====== Entries supplied ======

import Literature.AnabelianGeometry.EtaleTheta.Discharge.Sec5Prop53LabelsOrders

/-!
# [EtTh] §5, Proposition 5.3 (iv) over ORDER COORDINATES — a NON-VACUOUS instance form (no "monoid type `ℤ`"
# structure; valid at PERFECT `Φ(A_⊚)`) and the exact logical shape of (iv) — row F-0560

Mochizuki, *The étale theta function and its Frobenioid-theoretic manifestations*, Publ. RIMS **45** (2009), §5,
Prop. 5.3 (iv) p. 325 (PDF p. 99): `Ψ^Φ_{A_⊚}` preserves "the natural surjection `Prime(Φ(A_⊚))^csp ↠ Prime(Φ(A_⊚))^ncsp`"
("given by considering the irreducible component of the special fiber that contains the cusp(s)"); proof p. 326 (PDF
p. 100): "Suppose that `a ∈ Φ(A_⊚)^csp` is a primary cuspidal element; then there exists a cuspidal element `b ∈ Φ(A_⊚)^csp`
which is coprime to `a` such that `n := b − a` is cuspidally minimal [and] linearly equivalent to a primary non-cuspidal
element `n′ ∈ Φ(A_⊚)^ncsp`; the assignment `𝔞 ↦ 𝔫′` is the natural surjection of (iv)" [cite: MochizukiEtTh2009, Prop 5.3 (iv)
p.325 (PDF p.99); proof p.326 (PDF p.100)]; Prop. 3.2 (i) p. 296 (PDF p. 70) (product-valued factorization
`Φ(A_⊚) ↪ ∏_𝔭 ℚ_{≥0}`); Prop. 5.1 p. 323 (PDF p. 97) (`Φ(−)` PERFECT).
Cell abc-iut, block F, seat abc-iut-f-127 (gen 2; tranche 127 = F-0738/F-2496/F-0559/F-0561; row **F-0560**
`PreservesCspToNcsp` taken by the 10:42:54Z split with abc-iut-f-128, who assembles F-2497).  PROOF-ONLY companion (no
`def`, no instance, nothing landed is edited) of abc-iut-L2-t4's `FrobenioidThetaDivisors.lean`; it re-runs abc-iut-L6-d1's
`preservesCspToNcsp_of_criterion'` (`Sec5Prop53LabelsR.lean`) with the structure argument `𝔖 : DivisorSupportData' 𝔓`
replaced by EXPLICIT HYPOTHESIS BINDERS, using abc-iut-f-128's transport lemmas `…_of_ordMap` (`Sec5Prop53LabelsOrders.lean`,
p438690) BY NAME.

WHY.  The instance forms of record of F-0560 — abc-iut-L2-d4's `preservesCspToNcsp_of_criterion` (over `DivisorSupportData`,
uninhabited for every `𝔓`: abc-iut-L6-d1's `FrobenioidThetaDivisorSupportNegative.lean`) and abc-iut-L6-d1's
`preservesCspToNcsp_of_criterion'` (over `DivisorSupportData'`, uninhabited at every §5 datum with PERFECT `Φ(A_⊚)`:
this seat's `isEmpty_divisorSupportData'_of_isPerfect`, p434934, while Prop. 5.1 says `Φ(−)` IS perfect) — are correct but
VACUOUS at print's own data.  The derivation of (iv) never needs `ℤ_{≥0}`-components.  It needs exactly this:

* **the logical shape of (iv)** (`preservesCspToNcsp_of_invariant`, `preservesCspToNcsp_iff_exists_invariant`): (iv) holds as
  soon as — indeed, if and only if — the surjection `Prime^csp ↠ Prime^ncsp` is CHARACTERISED (`hW`: the situation occurs at
  every cusp; `hCrit`: it pins the value) by SOME relation `S(𝔞, 𝔫)` between primes that `Ψ^Φ_{A_⊚}` carries along (`hS`);
  print's p.326 paragraph is one such `S` ("`a ∈ 𝔞` primary cuspidal, `b` cuspidal coprime to `a`, `b − a` cuspidally
  minimal and linearly equivalent to a primary `n ∈ 𝔫`");
* for THAT `S`, its `Ψ^Φ`-invariance (`situation_map_of_ordMap`) follows from: a product-valued factorization
  `factor : Φ(A_⊚) → ∏_𝔭 ℚ` (Prop. 3.2 (i); any homomorphism — the `ℚ_{≥0}`-coefficients at a perfect datum) whose orders
  `Ψ^Φ_{A_⊚}` carries along, `ord_{Ψ^Φ𝔭}(Ψ^Φ a) = ord_𝔭(a)` (`hψo`; at monoid type `ℤ` a theorem, L6-d1's `ordOf'_map`); the
  principal elements `P ⊆ Φ(A_⊚)^gp` (F1) preserved by `(Ψ^Φ)^gp` (`hP`, F1-Ψ); and Prop. 5.3 (i) on primes (`hc`) —
  supports (possibly infinite), coprimality (`coprimeOf'_gpMap_iff_of_ordMap`), cuspidality, finiteness, cardinalities,
  linear equivalence and cuspidal minimality being transported along `Ψ^Φ` (f-128's `…_of_ordMap` lemmas).
RESULTS: **`preservesCspToNcsp_of_orders`** — (iv) under the binders `factor`/`hψo`/`P`/`hP`/`hc` and the two p.326 clauses
read VERBATIM over (`factor`, `P`) with the tree's `IsCuspidalGpOf'`, `CoprimeOf'`, `IsCuspidallyMinimalOf'`, `LinEquivOf`
(L6-d1's `CspToNcspWitnessed'` / `CspToNcspCriterion'` with `𝔖.factor ↦ factor`, `𝔖.principal ↦ P`; GAP-LEDGER G-L2d4-2 is
where print's criterion is derived from the intersection theory of the chain) — structural data satisfiable at PERFECT
`Φ(A_⊚)` (abc-iut-f-128's chain model `Φ = ⊕_{ℤ ⊔ ℤ} ℚ_{≥0}`).  The new form SUBSUMES the form of record: at
`𝔖 : DivisorSupportData'` the binder `hψo` is L6-d1's THEOREM `ordOf'_map` and the two clauses are `CspToNcspWitnessed' 𝔖` /
`CspToNcspCriterion' 𝔖` on the nose, so that `preservesCspToNcsp_of_criterion' 𝔖 hc hP hW hCrit` is literally
`preservesCspToNcsp_of_orders 𝔓 Ψ ι e 𝔖.factor 𝔖.principal hc (𝔖.ordOf'_map _) hP hW hCrit` (kernel-checked while drafting;
not re-landed — same statement, gate `dedup.landed`).

HONEST FRAMING: kernel-checked implications about the TYPED data; the p.326 description of the surjection (`hW`, `hCrit`) is
print's claim recorded as binders, asserted nowhere and not decided here; typed ≠ proved; [EtTh] is a refereed paper; no
side taken on [IUTchIII] Cor. 3.12 or on any author.
-/

namespace Literature.AnabelianGeometry.EtaleTheta

open CategoryTheory
open Literature.AlgebraicGeometry.Frobenioids

universe w v v' u u'

namespace FrobenioidThetaDivisors

/-! ### The logical shape of (iv): an invariant characterisation of the surjection -/

section Shape

variable {C : Type u} [Category.{v} C] {D : Type u'} [Category.{v'} D] {𝔉 : ThetaFrobenioid.{w} C D}
  (𝔓 : DivisorPrimeData 𝔉) (Ψ : C ≌ C) (ι : Ψ.functor.obj 𝔉.Acirc ≅ 𝔉.Acirc)
  (e : 𝔉.PhiAcirc ≃* 𝔉.pre.Mon (𝔉.base.obj (Ψ.functor.obj 𝔉.Acirc)))

/-- **(iv) from ANY `Ψ^Φ`-invariant characterisation of the surjection.**  If a relation `S(𝔞, 𝔫)` between primes of
`Φ(A_⊚)` is carried along by `Ψ^Φ_{A_⊚}` (`hS`), occurs at every cuspidal prime with a non-cuspidal partner (`hW`), and
pins the value of the surjection `Prime^csp ↠ Prime^ncsp` (`hCrit`), then `Ψ^Φ_{A_⊚}` preserves the surjection — given
Prop. 5.3 (i) on primes (`hc`).  (Print's p.326 paragraph "the assignment `𝔞 ↦ 𝔫′`" is one such `S`.)
[cite: MochizukiEtTh2009, Prop 5.3 (iv) p.325 (PDF p.99); proof p.326 (PDF p.100)] -/
theorem preservesCspToNcsp_of_invariant (hc : CuspPreserved 𝔓 Ψ ι e)
    (S : Primes 𝔉.PhiAcirc → Primes 𝔉.PhiAcirc → Prop)
    (hS : ∀ 𝔞 𝔫, S 𝔞 𝔫 → S (Primes.congr (psiPhi 𝔉 Ψ ι e) 𝔞) (Primes.congr (psiPhi 𝔉 Ψ ι e) 𝔫))
    (hW : ∀ 𝔞, 𝔓.IsCuspidal 𝔞 → ∃ 𝔫, ¬ 𝔓.IsCuspidal 𝔫 ∧ S 𝔞 𝔫)
    (hCrit : ∀ (𝔞 𝔫 : Primes 𝔉.PhiAcirc) (h𝔞 : 𝔓.IsCuspidal 𝔞) (h𝔫 : ¬ 𝔓.IsCuspidal 𝔫),
      S 𝔞 𝔫 → 𝔓.cspToNcsp ⟨𝔞, h𝔞⟩ = ⟨𝔫, h𝔫⟩) :
    PreservesCspToNcsp 𝔓 Ψ ι e hc := by
  intro 𝔞 h𝔞
  obtain ⟨𝔫, h𝔫, h𝔞𝔫⟩ := hW 𝔞 h𝔞
  have h𝔫' : ¬ 𝔓.IsCuspidal (Primes.congr (psiPhi 𝔉 Ψ ι e) 𝔫) := fun h => h𝔫 ((hc 𝔫).mp h)
  have e0 : (𝔓.cspToNcsp ⟨𝔞, h𝔞⟩ : Primes 𝔉.PhiAcirc) = 𝔫 :=
    congrArg Subtype.val (hCrit 𝔞 𝔫 h𝔞 h𝔫 h𝔞𝔫)
  have e1 : (𝔓.cspToNcsp ⟨Primes.congr (psiPhi 𝔉 Ψ ι e) 𝔞, (hc 𝔞).mpr h𝔞⟩ : Primes 𝔉.PhiAcirc) =
      Primes.congr (psiPhi 𝔉 Ψ ι e) 𝔫 :=
    congrArg Subtype.val (hCrit _ _ ((hc 𝔞).mpr h𝔞) h𝔫' (hS 𝔞 𝔫 h𝔞𝔫))
  rw [e1, e0]

/-- **The exact logical shape of Prop. 5.3 (iv).**  `Ψ^Φ_{A_⊚}` preserves the surjection `Prime^csp ↠ Prime^ncsp` if and
only if the surjection admits SOME `Ψ^Φ_{A_⊚}`-invariant characterisation `S` (occurring at every cusp, pinning the value):
the abstract form loses nothing — (iv) itself supplies `S(𝔞, 𝔫) :=` "`𝔞` is cuspidal and `𝔞 ↦ 𝔫`".
[cite: MochizukiEtTh2009, Prop 5.3 (iv) p.325 (PDF p.99); proof p.326 (PDF p.100)] -/
theorem preservesCspToNcsp_iff_exists_invariant (hc : CuspPreserved 𝔓 Ψ ι e) :
    PreservesCspToNcsp 𝔓 Ψ ι e hc ↔
      ∃ S : Primes 𝔉.PhiAcirc → Primes 𝔉.PhiAcirc → Prop,
        (∀ 𝔞 𝔫, S 𝔞 𝔫 → S (Primes.congr (psiPhi 𝔉 Ψ ι e) 𝔞) (Primes.congr (psiPhi 𝔉 Ψ ι e) 𝔫)) ∧
        (∀ 𝔞, 𝔓.IsCuspidal 𝔞 → ∃ 𝔫, ¬ 𝔓.IsCuspidal 𝔫 ∧ S 𝔞 𝔫) ∧
        (∀ (𝔞 𝔫 : Primes 𝔉.PhiAcirc) (h𝔞 : 𝔓.IsCuspidal 𝔞) (h𝔫 : ¬ 𝔓.IsCuspidal 𝔫),
          S 𝔞 𝔫 → 𝔓.cspToNcsp ⟨𝔞, h𝔞⟩ = ⟨𝔫, h𝔫⟩) := by
  constructor
  · intro hiv
    refine ⟨fun 𝔞 𝔫 => ∃ h𝔞 : 𝔓.IsCuspidal 𝔞, (𝔓.cspToNcsp ⟨𝔞, h𝔞⟩ : Primes 𝔉.PhiAcirc) = 𝔫,
      ?_, fun 𝔞 h𝔞 => ⟨_, (𝔓.cspToNcsp ⟨𝔞, h𝔞⟩).2, h𝔞, rfl⟩, ?_⟩
    · rintro 𝔞 𝔫 ⟨h𝔞, rfl⟩
      exact ⟨(hc 𝔞).mpr h𝔞, hiv 𝔞 h𝔞⟩
    · rintro 𝔞 𝔫 h𝔞 h𝔫 ⟨h𝔞₀, h⟩
      exact Subtype.ext h
  · rintro ⟨S, hS, hW, hCrit⟩
    exact preservesCspToNcsp_of_invariant 𝔓 Ψ ι e hc S hS hW hCrit

end Shape

/-! ### Transport of the p.326 situation along `Ψ^Φ` from the transport of orders -/

section Transport

variable {C : Type u} [Category.{v} C] {D : Type u'} [Category.{v'} D] {𝔉 : ThetaFrobenioid.{w} C D}
  (𝔓 : DivisorPrimeData 𝔉) (factor : 𝔉.PhiAcirc →* (Primes 𝔉.PhiAcirc → Multiplicative ℚ))
  (ψ : 𝔉.PhiAcirc ≃* 𝔉.PhiAcirc)
  (hψo : ∀ (𝔭 : Primes 𝔉.PhiAcirc) (a : 𝔉.PhiAcirc), ordOf' factor (Primes.congr ψ 𝔭) (ψ a) = ordOf' factor 𝔭 a)
include hψo

/-- Coprimality ("`a`, `b` have disjoint supports", p.326 (PDF p.100); supports possibly infinite) is transported along
`ψ^gp` when `ψ` carries the orders along. [cite: MochizukiEtTh2009, Prop 5.3 proof p.326 (PDF p.100)] -/
theorem coprimeOf'_gpMap_iff_of_ordMap (x y : Algebra.GrothendieckGroup 𝔉.PhiAcirc) :
    CoprimeOf' factor (ThetaFrobenioid.gpMap ψ.toMonoidHom x) (ThetaFrobenioid.gpMap ψ.toMonoidHom y) ↔
      CoprimeOf' factor x y := by
  change Disjoint (suppOf' factor _) (suppOf' factor _) ↔ Disjoint (suppOf' factor x) (suppOf' factor y)
  rw [supp_gpMap_of_ordMap factor ψ hψo, supp_gpMap_of_ordMap factor ψ hψo]
  exact Set.disjoint_image_iff (Primes.congr ψ).injective

/-- **The p.326 situation is carried along by `ψ`.**  If `a ∈ 𝔞` is primary, `n ∈ 𝔫` is primary, `b` is cuspidal and
coprime to `a`, and `b − a` is cuspidally minimal and linearly equivalent to `n` — all read over the product-valued
factorization `factor` and the principal elements `P` — then the same holds for `ψ a ∈ ψ𝔞`, `ψ b`, `ψ n ∈ ψ𝔫`, provided `ψ`
carries the orders along (`hψo`), preserves cuspidality of primes (`hc`) and `ψ^gp` preserves `P` (`hP`).
[cite: MochizukiEtTh2009, Prop 5.3 proof p.326 (PDF p.100)] -/
theorem situation_map_of_ordMap (hc : ∀ 𝔭, 𝔓.IsCuspidal (Primes.congr ψ 𝔭) ↔ 𝔓.IsCuspidal 𝔭)
    (P : Subgroup (Algebra.GrothendieckGroup 𝔉.PhiAcirc))
    (hP : ∀ x, ThetaFrobenioid.gpMap ψ.toMonoidHom x ∈ P ↔ x ∈ P)
    {𝔞 𝔫 : Primes 𝔉.PhiAcirc} {a b n : 𝔉.PhiAcirc} (ha : a ∈ 𝔞.carrier) (hn : n ∈ 𝔫.carrier)
    (hbc : IsCuspidalGpOf' 𝔓 factor (Algebra.GrothendieckGroup.of b))
    (hab : CoprimeOf' factor (Algebra.GrothendieckGroup.of a) (Algebra.GrothendieckGroup.of b))
    (hmin : IsCuspidallyMinimalOf' 𝔓 factor P
      (Algebra.GrothendieckGroup.of b * (Algebra.GrothendieckGroup.of a)⁻¹))
    (hlin : LinEquivOf P (Algebra.GrothendieckGroup.of b * (Algebra.GrothendieckGroup.of a)⁻¹)
      (Algebra.GrothendieckGroup.of n)) :
    ψ a ∈ (Primes.congr ψ 𝔞).carrier ∧ ψ n ∈ (Primes.congr ψ 𝔫).carrier ∧
      IsCuspidalGpOf' 𝔓 factor (Algebra.GrothendieckGroup.of (ψ b)) ∧
      CoprimeOf' factor (Algebra.GrothendieckGroup.of (ψ a)) (Algebra.GrothendieckGroup.of (ψ b)) ∧
      IsCuspidallyMinimalOf' 𝔓 factor P
        (Algebra.GrothendieckGroup.of (ψ b) * (Algebra.GrothendieckGroup.of (ψ a))⁻¹) ∧
      LinEquivOf P (Algebra.GrothendieckGroup.of (ψ b) * (Algebra.GrothendieckGroup.of (ψ a))⁻¹)
        (Algebra.GrothendieckGroup.of (ψ n)) := by
  have hg : ∀ x : 𝔉.PhiAcirc, Algebra.GrothendieckGroup.of (ψ x) =
      ThetaFrobenioid.gpMap ψ.toMonoidHom (Algebra.GrothendieckGroup.of x) := fun x => by
    rw [ThetaFrobenioid.gpMap_of, MulEquiv.coe_toMonoidHom]
  have hgba : Algebra.GrothendieckGroup.of (ψ b) * (Algebra.GrothendieckGroup.of (ψ a))⁻¹ =
      ThetaFrobenioid.gpMap ψ.toMonoidHom
        (Algebra.GrothendieckGroup.of b * (Algebra.GrothendieckGroup.of a)⁻¹) := by
    rw [map_mul, map_inv, hg a, hg b]
  refine ⟨DivisorSupportData.map_mem_carrier_congr ψ ha, DivisorSupportData.map_mem_carrier_congr ψ hn,
    ?_, ?_, ?_, ?_⟩
  · rw [hg b]; exact (isCuspidalGp_gpMap_iff_of_ordMap 𝔓 factor ψ hψo hc _).mpr hbc
  · rw [hg a, hg b]; exact (coprimeOf'_gpMap_iff_of_ordMap factor ψ hψo _ _).mpr hab
  · rw [hgba]; exact (isCuspidallyMinimalOf'_gpMap_iff_of_ordMap 𝔓 factor ψ hψo hc P hP _).mpr hmin
  · rw [hgba, hg n]; exact (linEquivOf_gpMap_iff ψ P hP _ _).mpr hlin

end Transport

/-! ### Proposition 5.3 (iv) over order coordinates -/

section Prop53iv

variable {C : Type u} [Category.{v} C] {D : Type u'} [Category.{v'} D] {𝔉 : ThetaFrobenioid.{w} C D}
  (𝔓 : DivisorPrimeData 𝔉) (Ψ : C ≌ C) (ι : Ψ.functor.obj 𝔉.Acirc ≅ 𝔉.Acirc)
  (e : 𝔉.PhiAcirc ≃* 𝔉.pre.Mon (𝔉.base.obj (Ψ.functor.obj 𝔉.Acirc)))

/-- **[EtTh] Prop. 5.3 (iv), NON-VACUOUS INSTANCE FORM over order coordinates (row F-0560)** — "`Ψ^Φ_{A_⊚}` preserves the
natural surjection `Prime(Φ(A_⊚))^csp ↠ Prime(Φ(A_⊚))^ncsp`" — from: a product-valued factorization `factor` (Prop. 3.2 (i))
whose orders `Ψ^Φ_{A_⊚}` carries along (`hψo`), the principal elements `P` preserved by `(Ψ^Φ)^gp` (`hP`, F1-Ψ), Prop. 5.3
(i) on primes (`hc`), and the printed description of the surjection (p.326 (PDF p.100)) read over (`factor`, `P`): it occurs
at every cusp (`hW`, L6-d1's `CspToNcspWitnessed'` verbatim) and pins the value (`hCrit`, L6-d1's `CspToNcspCriterion'`
verbatim; GAP-LEDGER G-L2d4-2).  No "monoid type `ℤ`" structure enters, so the structural data are satisfiable at PERFECT
`Φ(A_⊚)` (Prop. 5.1). [cite: MochizukiEtTh2009, Prop 5.3 (iv) p.325 (PDF p.99); proof p.326 (PDF p.100)] -/
theorem preservesCspToNcsp_of_orders (factor : 𝔉.PhiAcirc →* (Primes 𝔉.PhiAcirc → Multiplicative ℚ))
    (P : Subgroup (Algebra.GrothendieckGroup 𝔉.PhiAcirc)) (hc : CuspPreserved 𝔓 Ψ ι e)
    (hψo : ∀ (𝔭 : Primes 𝔉.PhiAcirc) (a : 𝔉.PhiAcirc),
      ordOf' factor (Primes.congr (psiPhi 𝔉 Ψ ι e) 𝔭) (psiPhi 𝔉 Ψ ι e a) = ordOf' factor 𝔭 a)
    (hP : ∀ x, ThetaFrobenioid.gpMap (psiPhi 𝔉 Ψ ι e).toMonoidHom x ∈ P ↔ x ∈ P)
    (hW : ∀ 𝔞 : Primes 𝔉.PhiAcirc, 𝔓.IsCuspidal 𝔞 → ∃ (𝔫 : Primes 𝔉.PhiAcirc) (_ : ¬ 𝔓.IsCuspidal 𝔫)
      (a b n : 𝔉.PhiAcirc), a ∈ 𝔞.carrier ∧ n ∈ 𝔫.carrier ∧
        IsCuspidalGpOf' 𝔓 factor (Algebra.GrothendieckGroup.of b) ∧
        CoprimeOf' factor (Algebra.GrothendieckGroup.of a) (Algebra.GrothendieckGroup.of b) ∧
        IsCuspidallyMinimalOf' 𝔓 factor P
          (Algebra.GrothendieckGroup.of b * (Algebra.GrothendieckGroup.of a)⁻¹) ∧
        LinEquivOf P (Algebra.GrothendieckGroup.of b * (Algebra.GrothendieckGroup.of a)⁻¹)
          (Algebra.GrothendieckGroup.of n))
    (hCrit : ∀ (𝔞 𝔫 : Primes 𝔉.PhiAcirc) (h𝔞 : 𝔓.IsCuspidal 𝔞) (h𝔫 : ¬ 𝔓.IsCuspidal 𝔫) (a b n : 𝔉.PhiAcirc),
      a ∈ 𝔞.carrier → n ∈ 𝔫.carrier →
      IsCuspidalGpOf' 𝔓 factor (Algebra.GrothendieckGroup.of b) →
      CoprimeOf' factor (Algebra.GrothendieckGroup.of a) (Algebra.GrothendieckGroup.of b) →
      IsCuspidallyMinimalOf' 𝔓 factor P
        (Algebra.GrothendieckGroup.of b * (Algebra.GrothendieckGroup.of a)⁻¹) →
      LinEquivOf P (Algebra.GrothendieckGroup.of b * (Algebra.GrothendieckGroup.of a)⁻¹)
        (Algebra.GrothendieckGroup.of n) →
      𝔓.cspToNcsp ⟨𝔞, h𝔞⟩ = ⟨𝔫, h𝔫⟩) :
    PreservesCspToNcsp 𝔓 Ψ ι e hc := by
  refine preservesCspToNcsp_of_invariant 𝔓 Ψ ι e hc
    (fun 𝔞 𝔫 => ∃ a b n : 𝔉.PhiAcirc, a ∈ 𝔞.carrier ∧ n ∈ 𝔫.carrier ∧
      IsCuspidalGpOf' 𝔓 factor (Algebra.GrothendieckGroup.of b) ∧
      CoprimeOf' factor (Algebra.GrothendieckGroup.of a) (Algebra.GrothendieckGroup.of b) ∧
      IsCuspidallyMinimalOf' 𝔓 factor P
        (Algebra.GrothendieckGroup.of b * (Algebra.GrothendieckGroup.of a)⁻¹) ∧
      LinEquivOf P (Algebra.GrothendieckGroup.of b * (Algebra.GrothendieckGroup.of a)⁻¹)
        (Algebra.GrothendieckGroup.of n))
    ?_ ?_ ?_
  · rintro 𝔞 𝔫 ⟨a, b, n, ha, hn, hbc, hab, hmin, hlin⟩
    exact ⟨_, _, _, situation_map_of_ordMap 𝔓 factor (psiPhi 𝔉 Ψ ι e) hψo hc P hP ha hn hbc hab hmin hlin⟩
  · intro 𝔞 h𝔞
    obtain ⟨𝔫, h𝔫, a, b, n, h⟩ := hW 𝔞 h𝔞
    exact ⟨𝔫, h𝔫, a, b, n, h⟩
  · rintro 𝔞 𝔫 h𝔞 h𝔫 ⟨a, b, n, ha, hn, hbc, hab, hmin, hlin⟩
    exact hCrit 𝔞 𝔫 h𝔞 h𝔫 a b n ha hn hbc hab hmin hlin

end Prop53iv

end FrobenioidThetaDivisors

end Literature.AnabelianGeometry.EtaleTheta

======

* _What needs to be done_
Return exactly the lines above from the line that has "CoprimeOf' factor (Algebra.GrothendieckGroup.of (ψ" through the line that has "hP _).mpr hmin", inclusive, and nothing else.

* _Reply_
      CoprimeOf' factor (Algebra.GrothendieckGroup.of (ψ a)) (Algebra.GrothendieckGroup.of (ψ b)) ∧
      IsCuspidallyMinimalOf' 𝔓 factor P
        (Algebra.GrothendieckGroup.of (ψ b) * (Algebra.GrothendieckGroup.of (ψ a))⁻¹) ∧
      LinEquivOf P (Algebra.GrothendieckGroup.of (ψ b) * (Algebra.GrothendieckGroup.of (ψ a))⁻¹)
        (Algebra.GrothendieckGroup.of (ψ n)) := by
  have hg : ∀ x : 𝔉.PhiAcirc, Algebra.GrothendieckGroup.of (ψ x) =
      ThetaFrobenioid.gpMap ψ.toMonoidHom (Algebra.GrothendieckGroup.of x) := fun x => by
    rw [ThetaFrobenioid.gpMap_of, MulEquiv.coe_toMonoidHom]
  have hgba : Algebra.GrothendieckGroup.of (ψ b) * (Algebra.GrothendieckGroup.of (ψ a))⁻¹ =
      ThetaFrobenioid.gpMap ψ.toMonoidHom
        (Algebra.GrothendieckGroup.of b * (Algebra.GrothendieckGroup.of a)⁻¹) := by
    rw [map_mul, map_inv, hg a, hg b]
  refine ⟨DivisorSupportData.map_mem_carrier_congr ψ ha, DivisorSupportData.map_mem_carrier_congr ψ hn,
    ?_, ?_, ?_, ?_⟩
  · rw [hg b]; exact (isCuspidalGp_gpMap_iff_of_ordMap 𝔓 factor ψ hψo hc _).mpr hbc
  · rw [hg a, hg b]; exact (coprimeOf'_gpMap_iff_of_ordMap factor ψ hψo _ _).mpr hab
  · rw [hgba]; exact (isCuspidallyMinimalOf'_gpMap_iff_of_ordMap 𝔓 factor ψ hψo hc P hP _).mpr hmin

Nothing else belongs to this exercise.